Researchers at Stanford Medicine Children’s Health recently published a paper that involved a unique collaboration between scientists, doctors, ethicists and the bereaved mother of a child who died while in their care. Published last month in the journal Pediatrics, the paper proposes a study of medical decision-making in pediatric end-of-life care. The question the researchers hope to answer is how to better include families in end-of-life treatment decisions, such as when to discontinue chemotherapy or when to involve palliative care.
The collaboration is the brainchild of Kimberly Pyke-Grimm, R.N., Ph.D., of Stanford Medicine Children’s health, who invited the bereaved mother, Jamila Hassan, to join a nationwide research team.

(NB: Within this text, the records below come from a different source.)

/-- ★★ **`D_{ab}(y) = Σ_m d_{ab}(m) y^m` for `y ∈ [1, y_T)`** (monotone convergence of the truncations).
[cite: BeatonBousquetMelouDeGierDuminilCopinGuttmann2014, §3.2 and Corollary 8; DuminilCopinHammond2013, §2.2] -/
theorem hKernel_eq_tsum_hbCoeff (hT : 1 ≤ T) {y : ℝ} (hy : y ∈ Set.Ico 1 (stripYT T)) (a b : Fin (2 * T)) :
    hKernel T a b y = ∑' m, hbCoeff T m a b * y ^ m := by
  have hy0 : 0 ≤ y := zero_le_one.trans hy.1
  have hsum := summable_hbCoeff_mul_pow hT hy a b
  refine le_antisymm (ciSup_le fun N => ?_) (hsum.tsum_le_of_sum_range_le (sum_range_hbCoeff_mul_pow_le hT hy a b))
  calc Dab T N (a : ℕ) (b : ℕ) y = ∑ m ∈ range (N + 1), hbCoeffN T N m (a : ℕ) (b : ℕ) * y ^ m := Dab_eq_sum_hbCoeffN T N _ _ y
    _ ≤ ∑ m ∈ range (N + 1), hbCoeff T m a b * y ^ m :=
        sum_le_sum fun m _ => mul_le_mul_of_nonneg_right (hbCoeffN_le_hbCoeff hT N m a b) (pow_nonneg hy0 _)
    _ ≤ ∑' m, hbCoeff T m a b * y ^ m :=
        hsum.sum_le_tsum _ fun m _ => mul_nonneg (hbCoeff_nonneg hT m a b) (pow_nonneg hy0 _)

/-! ### §3 The Hardy–Littlewood step: the exact Cesàro law of the contact coefficients -/

/-- The rescaled coefficient series is summable on `[0, 1)` (comparison with `y = max 1 (s y_T) < y_T`).
[cite: BeatonBousquetMelouDeGierDuminilCopinGuttmann2014, Corollary 8 (radius y_T); lane plumbing] -/
theorem summable_hbCoeff_mul_pow_stripYT_mul_pow (hT : 1 ≤ T) (a b : Fin (2 * T)) {s : ℝ} (hs0 : 0 ≤ s) (hs1 : s < 1) :
    Summable fun m => hbCoeff T m a b * stripYT T ^ m * s ^ m := by
  have hyT := one_lt_stripYT hT
  have hyT0 : 0 ≤ stripYT T := by linarith
  -- dominate by the series at `y := max 1 (s y_T) ∈ [1, y_T)`
  set y : ℝ := max 1 (s * stripYT T) with hydef
  have hy : y ∈ Set.Ico (1 : ℝ) (stripYT T) :=
    ⟨le_max_left _ _, max_lt hyT (by nlinarith)⟩
  refine (summable_hbCoeff_mul_pow hT hy a b).of_nonneg_of_le
    (fun m => mul_nonneg (mul_nonneg (hbCoeff_nonneg hT m a b) (pow_nonneg hyT0 _)) (pow_nonneg hs0 _)) fun m => ?_
  rw [mul_assoc, ← mul_pow]
  exact mul_le_mul_of_nonneg_left (pow_le_pow_left₀ (mul_nonneg hyT0 hs0) (by rw [mul_comm]; exact le_max_right _ _) _)
    (hbCoeff_nonneg hT m a b)

/-- ★ The Abelian input in the Hardy–Littlewood normalisation: `(1 − s) · Σ_m d_{ab}(m) y_T^m s^m → ρ u_a ℓ_b / y_T` as `s ↑ 1`
(substitute `y = s · y_T` in `exists_tendsto_hKernel_residue`). [cite: DuminilCopinHammond2013, §2.2; Seneta1973, Chapter 6; lane] -/
theorem tendsto_one_sub_mul_tsum_of_residue (hT : 1 ≤ T) (a b : Fin (2 * T)) {R : ℝ}
    (hD : Tendsto (fun y => (stripYT T - y) * hKernel T a b y) (𝓝[<] stripYT T) (𝓝 R)) :
    Tendsto (fun s : ℝ => (1 - s) ^ (1 : ℝ) * ∑' m, hbCoeff T m a b * stripYT T ^ m * s ^ m) (𝓝[<] 1) (𝓝 (R / stripYT T)) := by
  have hyT := one_lt_stripYT hT
  have hyT0 : 0 < stripYT T := by linarith
  -- the substitution `y = s · y_T`
  have hsub : Tendsto (fun s : ℝ => s * stripYT T) (𝓝[<] 1) (𝓝[<] stripYT T) := by
    refine tendsto_nhdsWithin_of_tendsto_nhds_of_eventually_within _ ?_ ?_
    · have : Tendsto (fun s : ℝ => s * stripYT T) (𝓝 1) (𝓝 (1 * stripYT T)) := tendsto_id.mul_const _
      rw [one_mul] at this
      exact this.mono_left nhdsWithin_le_nhds
    · filter_upwards [self_mem_nhdsWithin] with s hs
      exact mul_lt_of_lt_one_left hyT0 hs
  have h1 := (hD.comp hsub).div_const (stripYT T)
  -- eventually `s y_T ≥ 1`, where the series is `D_{ab}(s y_T)`
  have hev : ∀ᶠ s in 𝓝[<] (1 : ℝ), s * stripYT T ∈ Set.Ico (1 : ℝ) (stripYT T) := by
    have h' : ∀ᶠ s in 𝓝[<] (1 : ℝ), s ∈ Set.Ioo (stripYT T)⁻¹ 1 := Ioo_mem_nhdsLT ((inv_lt_one₀ hyT0).2 hyT)
    filter_upwards [h'] with s hs
    refine ⟨?_, mul_lt_of_lt_one_left hyT0 hs.2⟩
    have := mul_lt_mul_of_pos_right hs.1 hyT0
    rw [inv_mul_cancel₀ hyT0.ne'] at this
    exact this.le
  refine Tendsto.congr' ?_ h1
  filter_upwards [hev] with s hs
  simp only [Function.comp, Real.rpow_one]
  rw [hKernel_eq_tsum_hbCoeff hT hs a b]
  have heq : ∀ m, hbCoeff T m a b * (s * stripYT T) ^ m = hbCoeff T m a b * stripYT T ^ m * s ^ m := fun m => by
    rw [mul_pow]; ring
  simp_rw [heq]
  field_simp

/-- ★★★ **THE EXACT CESÀRO COEFFICIENT LAW OF CRITICAL STRIP BRIDGES** (`T ≥ 2`): there are positive level vectors `u`, `ℓ` and `ρ > 0`
(those of `exists_tendsto_hKernel_residue`) such that for all levels `a, b`:
`(1/M) · Σ_{m<M} d_{ab}(m) · y_T^m ⟶ ρ · u_a ℓ_b / y_T` as `M → ∞`, where `d_{ab}(m)` is the `x_c`-weighted number of standard
horizontal bridges of `S_T` from level `a` to level `b` with exactly `m` surface contacts.  (Hardy–Littlewood's Tauberian theorem,
index `1`, on the residue.)  The lane's two-sided linear laws `Σ_{m≤M} (·) y_T^m ≍ M` become an EXACT first-order asymptotic for the
bridge kernel. [cite: Feller1971, XIII.5 Theorem 5 (Hardy–Littlewood–Karamata Tauberian theorem for power series); DuminilCopinHammond2013, §2.2; BeatonBousquetMelouDeGierDuminilCopinGuttmann2014, Corollary 8; lane «pcv-sawmu», a-p2 g18 — own result] -/
theorem exists_tendsto_cesaro_hbCoeff (hT : 2 ≤ T) :
    ∃ (u ℓ : Fin (2 * T) → ℝ) (ρ : ℝ), (∀ a, 0 < u a) ∧ (∀ b, 0 < ℓ b) ∧ 0 < ρ ∧
      ∀ a b, Tendsto (fun M : ℕ => (∑ m ∈ range M, hbCoeff T m a b * stripYT T ^ m) / (M : ℝ)) atTop
        (𝓝 (ρ * (u a * ℓ b) / stripYT T)) := by
  have hT1 : 1 ≤ T := by omega
  have hyT0 : 0 < stripYT T := by linarith [one_lt_stripYT hT1]
  obtain ⟨IT, u, ℓ, ρ, -, hu0, hℓ0, -, -, hρ, hD⟩ := exists_tendsto_hKernel_residue hT
  refine ⟨u, ℓ, ρ, hu0, hℓ0, hρ, fun a b => ?_⟩
  have hC : 0 < ρ * (u a * ℓ b) / stripYT T := div_pos (mul_pos hρ (mul_pos (hu0 a) (hℓ0 b))) hyT0
  have hq : ∀ m, 0 ≤ hbCoeff T m a b * stripYT T ^ m := fun m => mul_nonneg (hbCoeff_nonneg hT1 m a b) (pow_nonneg hyT0.le _)
  have hHL := (Literature.Analysis.Asymptotics.hardyLittlewood_powerSeries_iff (q := fun m => hbCoeff T m a b * stripYT T ^ m) hq zero_le_one hC).1
    ⟨fun s hs0 hs1 => summable_hbCoeff_mul_pow_stripYT_mul_pow hT1 a b hs0 hs1, tendsto_one_sub_mul_tsum_of_residue hT1 a b (hD a b)⟩
  simp only [Real.rpow_one] at hHL
  rw [show (1 : ℝ) + 1 = 2 by norm_num, Real.Gamma_two, div_one] at hHL
  exact hHL

end HV

end Literature.Probability.RandomPlanarGeometry.SAW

Hassan spent eight years at her son Omar’s side after he was diagnosed with acute lymphoblastic leukemia at the age of 2 and underwent multiple courses of chemotherapy and a bone marrow transplant before he died at the age of 10. Her years of interacting with the health care team give her a unique perspective into the ways in which healthcare providers can support parents during what are undeniably some of the worst days of their lives.
“I think this kind of study would be an opportunity to improve small things parents remember about these important discussions or stressful times, like how a doctor or nurse talks to you slowly and calmly or helps you feel supported,” Hassan told Stanford Medicine News.
An Unusual Approach
Studying end-of-life decision making in the pediatric population is difficult because researchers are typically unwilling to put additional burdens on families who are under enormous stress or grieving the loss of a child. But without family input, it’s almost impossible for care teams to know if they are providing enough of the right kind of information and support.
“It makes good sense to have them guide us, to benefit from their wisdom and experience,” Pyke-Grimm said. The challenge is to approach them in a way that puts their experience rather than the needs of the research team at the forefront of any interactions.
“Parents may be worried about work, finances or their other children, or just having a hard day,” Hassan wrote in the paper. “Also, they may not be eating or sleeping well (child or parent), or do not want to leave their child. An individualized approach would be important.” She advocates for more flexibility in the study design, so that parents could, for example, join the study at any time rather than waiting for a research window to open up.
Other information the study might uncover are the ways in which words impact a grieving parent’s experience. For example, caregivers sometimes make well-intentioned comments that leave parents feeling even more isolated and alone. “They say things like, ‘You will be fine,’ and when you are hearing it as a parent, you’re thinking, ‘This person is saying it because it’s her job, but she hasn’t been through it herself,’” Hassan said.
The proposed study is still in the design phase, but may eventually involve interviewing adolescents and their parents about their thoughts and feelings following a discussion with care providers about an end-of-life decision. Hopefully it will be the first of many efforts on the part of the pediatric palliative care community to learn how to best serve children with a life-limiting illness and their families.